=== Data in this exercise ===

/-
Fleet lead `ym-wcr-19609-p1` (seat prover-ym-wcr-19609-p1-g2-0), route `WeakCouplingRates`, crux `BulkDominatesColdBoxW`
(stmt-QuantumFields-19609), line `dlr-chessboard` (v6): observable TRANSPORT `ω ↔ ω^g ↔ truncated gauge copy` for the assembly (H-A1).
-/
import Summits.QuantumFields.YangMills.Theorems.WeakCouplingRatesBulkDominatesColdBoxWKernelCongrCollar
import Summits.QuantumFields.YangMills.Theorems.WeakCouplingRatesBulkDominatesColdBoxWKernelGauge
import Summits.QuantumFields.YangMills.Theorems.WeakCouplingRatesBulkDominatesColdBoxWLinearisedDatumEnergy
import Summits.QuantumFields.YangMills.Theorems.WeakCouplingRatesColdBoxDirichletForm
import Summits.QuantumFields.YangMills.Theorems.WeakCouplingRatesColdBoxLargeFieldSU2

/-!
# Crux `BulkDominatesColdBoxW`: the box kernel's means of box-local gauge-invariant observables are unchanged when the datum is replaced by its
# TRUNCATED GAUGE COPY (the configuration charted in `…DatumCompetitor`)

For the assembly of `KernelMeanExpansion` / `KernelCovExpansion` (critic's STUB-PLAN H-A1, evidence #30): the interface speaks of `boxKernel β H ω`
for the crude-good `ω`, the representation is written for the truncated gauge copy `ω₂ = glueWith E ((ω^g)|_E) 1`, `E = boxEdgesAt dirCorner (2H+3)`.
For every measurable, gauge-invariant observable `F` that reads only the links of the cold box `Λ` (`F (glueWith Λ ζ η)` independent of `η`),
`∫ F d(boxKernel β H ω) = ∫ F d(boxKernel β H ω₂)` (`integral_boxKernel_eq_trunc_gauge`): gauge covariance of the kernel (B3
`integral_ymSpecification_gaugeTransformZd`) and the collar congruence (`integral_ymSpecification_congr_collar`; every edge of a plaquette touching
`Λ` lies in `E`, `plaquetteEdges_subset_enlarged`).  Instances: one plaquette cost and the product of two plaquette costs based in the box
(`integral_plaqCostAt_boxKernel_eq_trunc_gauge`, `integral_plaqCostAt_mul_boxKernel_eq_trunc_gauge`).
No new definition; standard axioms.  NOT a claim about the mass gap.
-/

set_option autoImplicit false

noncomputable section

open MeasureTheory Finset
open Literature.Probability.LatticeModels Literature.MathematicalPhysics.QuantumLattice
open Literature.MathematicalPhysics.QuantumFieldTheory Literature.MathematicalPhysics.QuantumFieldTheory.AxialGauge
open Literature.MathematicalPhysics.QuantumFieldTheory.LatticeMaxwell

namespace Summit.QuantumFields.YangMills.Theorems.WeakCouplingRates

variable {H : ℕ}

/-- **Every edge of a plaquette touching the cold box lies in the enlarged box** `E = boxEdgesAt dirCorner (2H+3)`. -/
theorem plaquetteEdges_subset_enlarged {p : ZdPlaquette 4} (hp : p ∈ plaquettesTouching (boxEdges 4 (2 * H + 1)))
    {e : Literature.MathematicalPhysics.QuantumLattice.ZdEdge 4} (he : e ∈ plaquetteEdges p) : e ∈ boxEdgesAt dirCorner (2 * H + 3) := by
  have hq := unshift_mem_plaquettesIn hp
  obtain ⟨e1, e2, e3, e4⟩ := shift_edges_mem_boxEdgesAt (a := dirCorner) hq
  have hs : Plaq.shift dirCorner ((p.1 - dirCorner, p.2.1.1, p.2.1.2) : Plaq 4) = (p.1, p.2.1.1, p.2.1.2) := by
    simp [Plaq.shift]
  rw [hs] at e1 e2 e3 e4
  simp only [plaquetteEdges, mem_insert, mem_singleton] at he
  rcases he with rfl | rfl | rfl | rfl
  · exact e1
  · exact e2
  · exact e3
  · exact e4

/-- **Kernel means of box-local gauge-invariant observables are unchanged under `ω ↦` truncated gauge copy.** -/
theorem integral_boxKernel_eq_trunc_gauge (β : ℝ) (H : ℕ) (ω : LGConfig 4 (Matrix.specialUnitaryGroup (Fin 2) ℂ))
    (g : Site 4 → Matrix.specialUnitaryGroup (Fin 2) ℂ) {F : LGConfig 4 (Matrix.specialUnitaryGroup (Fin 2) ℂ) → ℝ}
    (hF : Measurable F) (hFinv : IsZdGaugeInvariant F)
    (hFloc : ∀ (ζ : ↥(boxEdges 4 (2 * H + 1)) → Matrix.specialUnitaryGroup (Fin 2) ℂ) (η η' : LGConfig 4 (Matrix.specialUnitaryGroup (Fin 2) ℂ)),
      F (glueWith (boxEdges 4 (2 * H + 1)) ζ η) = F (glueWith (boxEdges 4 (2 * H + 1)) ζ η')) :
    ∫ U, F U ∂(boxKernel β H ω) =
      ∫ U, F U ∂(boxKernel β H (glueWith (boxEdgesAt dirCorner (2 * H + 3))
        (fun e' : ↥(boxEdgesAt dirCorner (2 * H + 3)) => gaugeTransformZd g ω e'.1) (fun _ => 1))) := by
  unfold boxKernel
  rw [← integral_ymSpecification_gaugeTransformZd (fundamentalRep (Fin 2)) (continuous_fundamentalRep (Fin 2)) β _ hF hFinv g ω]
  refine integral_ymSpecification_congr_collar (fundamentalRep (Fin 2)) (continuous_fundamentalRep (Fin 2)) β _ ?_ hF ?_
  · intro p hp e he _
    rw [glueWith_apply_mem _ _ _ (plaquetteEdges_subset_enlarged hp he)]
  · intro ζ; exact hFloc ζ _ _

/-- The glued configuration on a box edge is the interior value, whatever the datum. -/
theorem glueWith_box_apply_mem {G : Type*} (ζ : ↥(boxEdges 4 (2 * H + 1)) → G) (η : LGConfig 4 G)
    {e : Literature.MathematicalPhysics.QuantumLattice.ZdEdge 4} (he : e ∈ boxEdges 4 (2 * H + 1)) :
    glueWith (boxEdges 4 (2 * H + 1)) ζ η e = ζ ⟨e, he⟩ := glueWith_apply_mem _ _ _ he

/-- A plaquette cost whose four edges are box edges reads the glued configuration independently of the datum. -/
theorem plaqCostAt_glueWith_eq {G : Type*} [Group G] {N : ℕ} (ρ : G →* Matrix (Fin N) (Fin N) ℂ) {x : Site 4} {i j : Fin 4}
    (h1 : (x, i) ∈ boxEdges 4 (2 * H + 1)) (h2 : (x + Pi.single i 1, j) ∈ boxEdges 4 (2 * H + 1))
    (h3 : (x + Pi.single j 1, i) ∈ boxEdges 4 (2 * H + 1)) (h4 : (x, j) ∈ boxEdges 4 (2 * H + 1))
    (ζ : ↥(boxEdges 4 (2 * H + 1)) → G) (η η' : LGConfig 4 G) :
    plaqCostAt ρ x i j (glueWith (boxEdges 4 (2 * H + 1)) ζ η) = plaqCostAt ρ x i j (glueWith (boxEdges 4 (2 * H + 1)) ζ η') :=
  plaqCostAt_congr ρ x i j
    (by rw [glueWith_apply_mem _ _ _ h1, glueWith_apply_mem _ _ _ h1])
    (by rw [glueWith_apply_mem _ _ _ h2, glueWith_apply_mem _ _ _ h2])
    (by rw [glueWith_apply_mem _ _ _ h3, glueWith_apply_mem _ _ _ h3])
    (by rw [glueWith_apply_mem _ _ _ h4, glueWith_apply_mem _ _ _ h4])

/-- **Transport of one plaquette mean**: for a plaquette whose four edges are box edges,
`E_{boxKernel β H ω}[c_p] = E_{boxKernel β H ω₂}[c_p]`, `ω₂` the truncated gauge copy. -/
theorem integral_plaqCostAt_boxKernel_eq_trunc_gauge (β : ℝ) (H : ℕ) (ω : LGConfig 4 (Matrix.specialUnitaryGroup (Fin 2) ℂ))
    (g : Site 4 → Matrix.specialUnitaryGroup (Fin 2) ℂ) {x : Site 4} {i j : Fin 4}
    (h1 : (x, i) ∈ boxEdges 4 (2 * H + 1)) (h2 : (x + Pi.single i 1, j) ∈ boxEdges 4 (2 * H + 1))
    (h3 : (x + Pi.single j 1, i) ∈ boxEdges 4 (2 * H + 1)) (h4 : (x, j) ∈ boxEdges 4 (2 * H + 1)) :
    ∫ U, plaqCostAt (fundamentalRep (Fin 2)) x i j U ∂(boxKernel β H ω) =
      ∫ U, plaqCostAt (fundamentalRep (Fin 2)) x i j U ∂(boxKernel β H (glueWith (boxEdgesAt dirCorner (2 * H + 3))
        (fun e' : ↥(boxEdgesAt dirCorner (2 * H + 3)) => gaugeTransformZd g ω e'.1) (fun _ => 1))) :=
  integral_boxKernel_eq_trunc_gauge β H ω g (measurable_plaqCostAt x i j) (isZdGaugeInvariant_plaqCostAt _ x i j)
    (fun ζ η η' => plaqCostAt_glueWith_eq (fundamentalRep (Fin 2)) h1 h2 h3 h4 ζ η η')

/-- **Transport of the product of two plaquette costs** (both plaquettes with their four edges in the box). -/
theorem integral_plaqCostAt_mul_boxKernel_eq_trunc_gauge (β : ℝ) (H : ℕ) (ω : LGConfig 4 (Matrix.specialUnitaryGroup (Fin 2) ℂ))
    (g : Site 4 → Matrix.specialUnitaryGroup (Fin 2) ℂ) {x y : Site 4} {i j k l : Fin 4}
    (h1 : (x, i) ∈ boxEdges 4 (2 * H + 1)) (h2 : (x + Pi.single i 1, j) ∈ boxEdges 4 (2 * H + 1))
    (h3 : (x + Pi.single j 1, i) ∈ boxEdges 4 (2 * H + 1)) (h4 : (x, j) ∈ boxEdges 4 (2 * H + 1))
    (h1' : (y, k) ∈ boxEdges 4 (2 * H + 1)) (h2' : (y + Pi.single k 1, l) ∈ boxEdges 4 (2 * H + 1))
    (h3' : (y + Pi.single l 1, k) ∈ boxEdges 4 (2 * H + 1)) (h4' : (y, l) ∈ boxEdges 4 (2 * H + 1)) :
    ∫ U, plaqCostAt (fundamentalRep (Fin 2)) x i j U * plaqCostAt (fundamentalRep (Fin 2)) y k l U ∂(boxKernel β H ω) =
      ∫ U, plaqCostAt (fundamentalRep (Fin 2)) x i j U * plaqCostAt (fundamentalRep (Fin 2)) y k l U
        ∂(boxKernel β H (glueWith (boxEdgesAt dirCorner (2 * H + 3))
          (fun e' : ↥(boxEdgesAt dirCorner (2 * H + 3)) => gaugeTransformZd g ω e'.1) (fun _ => 1))) :=
  integral_boxKernel_eq_trunc_gauge β H ω g ((measurable_plaqCostAt x i j).mul (measurable_plaqCostAt y k l))
    (isZdGaugeInvariant_plaqCostAt_mul _ x y i j k l)
    (fun ζ η η' => by
      rw [plaqCostAt_glueWith_eq (fundamentalRep (Fin 2)) h1 h2 h3 h4 ζ η η',
        plaqCostAt_glueWith_eq (fundamentalRep (Fin 2)) h1' h2' h3' h4' ζ η η'])

/-! ## Observables that read the ENLARGED box (e.g. the large-field event of the collar): weak locality suffices -/

/-- **Transport under weak locality**: it suffices that `F (glueWith Λ ζ η)` depends on `η` only through its links in the enlarged box `E`
(e.g. observables of the plaquettes touching `Λ`). -/
theorem integral_boxKernel_eq_trunc_gauge_of_enlarged (β : ℝ) (H : ℕ) (ω : LGConfig 4 (Matrix.specialUnitaryGroup (Fin 2) ℂ))
    (g : Site 4 → Matrix.specialUnitaryGroup (Fin 2) ℂ) {F : LGConfig 4 (Matrix.specialUnitaryGroup (Fin 2) ℂ) → ℝ}
    (hF : Measurable F) (hFinv : IsZdGaugeInvariant F)
    (hFloc : ∀ (ζ : ↥(boxEdges 4 (2 * H + 1)) → Matrix.specialUnitaryGroup (Fin 2) ℂ) (η η' : LGConfig 4 (Matrix.specialUnitaryGroup (Fin 2) ℂ)),
      (∀ e ∈ boxEdgesAt dirCorner (2 * H + 3), η e = η' e) →
        F (glueWith (boxEdges 4 (2 * H + 1)) ζ η) = F (glueWith (boxEdges 4 (2 * H + 1)) ζ η')) :
    ∫ U, F U ∂(boxKernel β H ω) =
      ∫ U, F U ∂(boxKernel β H (glueWith (boxEdgesAt dirCorner (2 * H + 3))
        (fun e' : ↥(boxEdgesAt dirCorner (2 * H + 3)) => gaugeTransformZd g ω e'.1) (fun _ => 1))) := by
  unfold boxKernel
  rw [← integral_ymSpecification_gaugeTransformZd (fundamentalRep (Fin 2)) (continuous_fundamentalRep (Fin 2)) β _ hF hFinv g ω]
  have hagree : ∀ e ∈ boxEdgesAt dirCorner (2 * H + 3), gaugeTransformZd g ω e =
      glueWith (boxEdgesAt dirCorner (2 * H + 3))
        (fun e' : ↥(boxEdgesAt dirCorner (2 * H + 3)) => gaugeTransformZd g ω e'.1) (fun _ => 1) e := fun e he => by
    rw [glueWith_apply_mem _ _ _ he]
  refine integral_ymSpecification_congr_collar (fundamentalRep (Fin 2)) (continuous_fundamentalRep (Fin 2)) β _ ?_ hF ?_
  · intro p hp e he _
    exact hagree e (plaquetteEdges_subset_enlarged hp he)
  · intro ζ; exact hFloc ζ _ _ hagree

/-- **Transport of probabilities of gauge-invariant events reading the enlarged box.** -/
theorem measureReal_boxKernel_eq_trunc_gauge_of_enlarged (β : ℝ) (H : ℕ) (ω : LGConfig 4 (Matrix.specialUnitaryGroup (Fin 2) ℂ))
    (g : Site 4 → Matrix.specialUnitaryGroup (Fin 2) ℂ) {s : Set (LGConfig 4 (Matrix.specialUnitaryGroup (Fin 2) ℂ))}
    (hs : MeasurableSet s) (hsinv : ∀ (g' : Site 4 → Matrix.specialUnitaryGroup (Fin 2) ℂ) U, gaugeTransformZd g' U ∈ s ↔ U ∈ s)
    (hsloc : ∀ (ζ : ↥(boxEdges 4 (2 * H + 1)) → Matrix.specialUnitaryGroup (Fin 2) ℂ) (η η' : LGConfig 4 (Matrix.specialUnitaryGroup (Fin 2) ℂ)),
      (∀ e ∈ boxEdgesAt dirCorner (2 * H + 3), η e = η' e) →
        (glueWith (boxEdges 4 (2 * H + 1)) ζ η ∈ s ↔ glueWith (boxEdges 4 (2 * H + 1)) ζ η' ∈ s)) :
    (boxKernel β H ω).real s =
      (boxKernel β H (glueWith (boxEdgesAt dirCorner (2 * H + 3))
        (fun e' : ↥(boxEdgesAt dirCorner (2 * H + 3)) => gaugeTransformZd g ω e'.1) (fun _ => 1))).real s := by
  rw [← integral_indicator_one hs, ← integral_indicator_one hs]
  refine integral_boxKernel_eq_trunc_gauge_of_enlarged β H ω g (measurable_const.indicator hs) ?_ ?_
  · intro g' U
    by_cases hU : U ∈ s
    · rw [Set.indicator_of_mem hU, Set.indicator_of_mem ((hsinv g' U).2 hU)]; rfl
    · rw [Set.indicator_of_notMem hU, Set.indicator_of_notMem (fun h => hU ((hsinv g' U).1 h))]
  · intro ζ η η' hη
    by_cases hU : glueWith (boxEdges 4 (2 * H + 1)) ζ η ∈ s
    · rw [Set.indicator_of_mem hU, Set.indicator_of_mem ((hsloc ζ η η' hη).1 hU)]; rfl
    · rw [Set.indicator_of_notMem hU, Set.indicator_of_notMem (fun h => hU ((hsloc ζ η η' hη).2 h))]

/-- The plaquette observable only reads the four links of the plaquette. -/
theorem plaquetteObs_congr_links {G : Type*} [Group G] {N : ℕ} (ρ : G →* Matrix (Fin N) (Fin N) ℂ) (x : Site 4) (i j : Fin 4)
    {U U' : LGConfig 4 G} (h1 : U (x, i) = U' (x, i)) (h2 : U (x + Pi.single i 1, j) = U' (x + Pi.single i 1, j))
    (h3 : U (x + Pi.single j 1, i) = U' (x + Pi.single j 1, i)) (h4 : U (x, j) = U' (x, j)) :
    plaquetteObs ρ x i j U = plaquetteObs ρ x i j U' := by
  simp only [plaquetteObs, plaquetteHolonomyZd, h1, h2, h3, h4]

/-- **The large-field event of the collar has the same kernel probability at `ω` and at its truncated gauge copy** — so the YM-side rarity
`boxKernel_largeField_rarity_crudeGood` (stated for crude-good `ω`) transfers to the charted configuration of the assembly. -/
theorem measureReal_largeField_boxKernel_eq_trunc_gauge (β s : ℝ) (H : ℕ) (ω : LGConfig 4 (Matrix.specialUnitaryGroup (Fin 2) ℂ))
    (g : Site 4 → Matrix.specialUnitaryGroup (Fin 2) ℂ) :
    (boxKernel β H ω).real {U | ∃ p ∈ plaquettesTouching (boxEdges 4 (2 * H + 1)),
        s ≤ (2 : ℝ) - plaquetteObs (fundamentalRep (Fin 2)) p.1 p.2.1.1 p.2.1.2 U} =
      (boxKernel β H (glueWith (boxEdgesAt dirCorner (2 * H + 3))
        (fun e' : ↥(boxEdgesAt dirCorner (2 * H + 3)) => gaugeTransformZd g ω e'.1) (fun _ => 1))).real
        {U | ∃ p ∈ plaquettesTouching (boxEdges 4 (2 * H + 1)),
          s ≤ (2 : ℝ) - plaquetteObs (fundamentalRep (Fin 2)) p.1 p.2.1.1 p.2.1.2 U} := by
  refine measureReal_boxKernel_eq_trunc_gauge_of_enlarged β H ω g (measurableSet_exists_plaqCost_ge _ s) ?_ ?_
  · intro g' U
    simp only [Set.mem_setOf_eq, isZdGaugeInvariant_plaquetteObs (fundamentalRep (Fin 2)) _ _ _ g' U]
  · intro ζ η η' hη
    have hkey : ∀ p ∈ plaquettesTouching (boxEdges 4 (2 * H + 1)),
        plaquetteObs (fundamentalRep (Fin 2)) p.1 p.2.1.1 p.2.1.2 (glueWith (boxEdges 4 (2 * H + 1)) ζ η) =
          plaquetteObs (fundamentalRep (Fin 2)) p.1 p.2.1.1 p.2.1.2 (glueWith (boxEdges 4 (2 * H + 1)) ζ η') := by
      intro p hp
      have hlink : ∀ e ∈ plaquetteEdges p, glueWith (boxEdges 4 (2 * H + 1)) ζ η e = glueWith (boxEdges 4 (2 * H + 1)) ζ η' e := by
        intro e he
        by_cases heΛ : e ∈ boxEdges 4 (2 * H + 1)
        · rw [glueWith_apply_mem _ _ _ heΛ, glueWith_apply_mem _ _ _ heΛ]
        · rw [glueWith_apply_not_mem _ _ _ heΛ, glueWith_apply_not_mem _ _ _ heΛ, hη e (plaquetteEdges_subset_enlarged hp he)]
      refine plaquetteObs_congr_links (fundamentalRep (Fin 2)) p.1 p.2.1.1 p.2.1.2 ?_ ?_ ?_ ?_ <;> apply hlink <;>
        simp [plaquetteEdges]
    simp only [Set.mem_setOf_eq]
    constructor
    · rintro ⟨p, hp, h⟩; exact ⟨p, hp, by rwa [← hkey p hp]⟩
    · rintro ⟨p, hp, h⟩; exact ⟨p, hp, by rwa [hkey p hp]⟩

end Summit.QuantumFields.YangMills.Theorems.WeakCouplingRates

end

===

- _Goal of the exercise_
Reproduce exactly the lines above from the line with "rw [glueWith_apply_mem _ _ _ he]" to the line with "Set (LGConfig 4", including both, and add nothing.

- _Solution for this problem_
    rw [glueWith_apply_mem _ _ _ he]
  refine integral_ymSpecification_congr_collar (fundamentalRep (Fin 2)) (continuous_fundamentalRep (Fin 2)) β _ ?_ hF ?_
  · intro p hp e he _
    exact hagree e (plaquetteEdges_subset_enlarged hp he)
  · intro ζ; exact hFloc ζ _ _ hagree

/-- **Transport of probabilities of gauge-invariant events reading the enlarged box.** -/
theorem measureReal_boxKernel_eq_trunc_gauge_of_enlarged (β : ℝ) (H : ℕ) (ω : LGConfig 4 (Matrix.specialUnitaryGroup (Fin 2) ℂ))
    (g : Site 4 → Matrix.specialUnitaryGroup (Fin 2) ℂ) {s : Set (LGConfig 4 (Matrix.specialUnitaryGroup (Fin 2) ℂ))}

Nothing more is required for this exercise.